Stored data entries
import Summits.HubbardSuperconductivity.HubbardSuperconductivity.Theorems.AnisotropyChordTransferFibre3FinXDEvalW

/-!
# Route `AnisotropyChord` / H0 rotor rung: FIN per-`L` row-D (KT-2a″) cell facts, `L = 17`, cells 67–67

Kernel facts `xdCellAny0 17 (49/50) la lb aD = true` (in-kernel point tables, zero data; `decide +kernel`) for the combined-cell
grid of `L = 17` (g5 design, 1–2.5 % cells); assembled in `…FinXDSeventeen`.  Prover seat `hubbard-h0-rotor-p3` g7; helper for piece A =
stmt-HubbardSuperconductivity-23918 of rung 19089 (`--supports`, helper class).  WHAT THIS IS NOT: nothing here proves superconductivity in the
Hubbard model (rotor TARGET as worded stays FALSE, g15 verdict); kernel facts for ONE hypothesis of ONE conditional reduction.
-/

set_option linter.dupNamespace false
set_option autoImplicit false

namespace Summit.HubbardSuperconductivity.HubbardSuperconductivity.Theorems.AnisotropyChord.Transfer.Fibre3

namespace FinXD

/-- cell 67 of `L = 17` (`cert`). [folklore] -/
theorem xd17_67 : xdCellAny0 17 (49/50 : ℚ) 999501067318935 1024488594001909 (2/25 : ℚ) = true := by (rw [← xdCellAnyW0_eq]; decide +kernel)

end FinXD

end Summit.HubbardSuperconductivity.HubbardSuperconductivity.Theorems.AnisotropyChord.Transfer.Fibre3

• WHAT THE TASK REQUIRES
Every entry must appear again in the answer, exactly as written.

• WRITTEN ANSWER
import Summits.HubbardSuperconductivity.HubbardSuperconductivity.Theorems.AnisotropyChordTransferFibre3FinXDEvalW

/-!
# Route `AnisotropyChord` / H0 rotor rung: FIN per-`L` row-D (KT-2a″) cell facts, `L = 17`, cells 67–67

Kernel facts `xdCellAny0 17 (49/50) la lb aD = true` (in-kernel point tables, zero data; `decide +kernel`) for the combined-cell
grid of `L = 17` (g5 design, 1–2.5 % cells); assembled in `…FinXDSeventeen`.  Prover seat `hubbard-h0-rotor-p3` g7; helper for piece A =
stmt-HubbardSuperconductivity-23918 of rung 19089 (`--supports`, helper class).  WHAT THIS IS NOT: nothing here proves superconductivity in the
Hubbard model (rotor TARGET as worded stays FALSE, g15 verdict); kernel facts for ONE hypothesis of ONE conditional reduction.
-/

set_option linter.dupNamespace false
set_option autoImplicit false

namespace Summit.HubbardSuperconductivity.HubbardSuperconductivity.Theorems.AnisotropyChord.Transfer.Fibre3

namespace FinXD

/-- cell 67 of `L = 17` (`cert`). [folklore] -/
theorem xd17_67 : xdCellAny0 17 (49/50 : ℚ) 999501067318935 1024488594001909 (2/25 : ℚ) = true := by (rw [← xdCellAnyW0_eq]; decide +kernel)

end FinXD

end Summit.HubbardSuperconductivity.HubbardSuperconductivity.Theorems.AnisotropyChord.Transfer.Fibre3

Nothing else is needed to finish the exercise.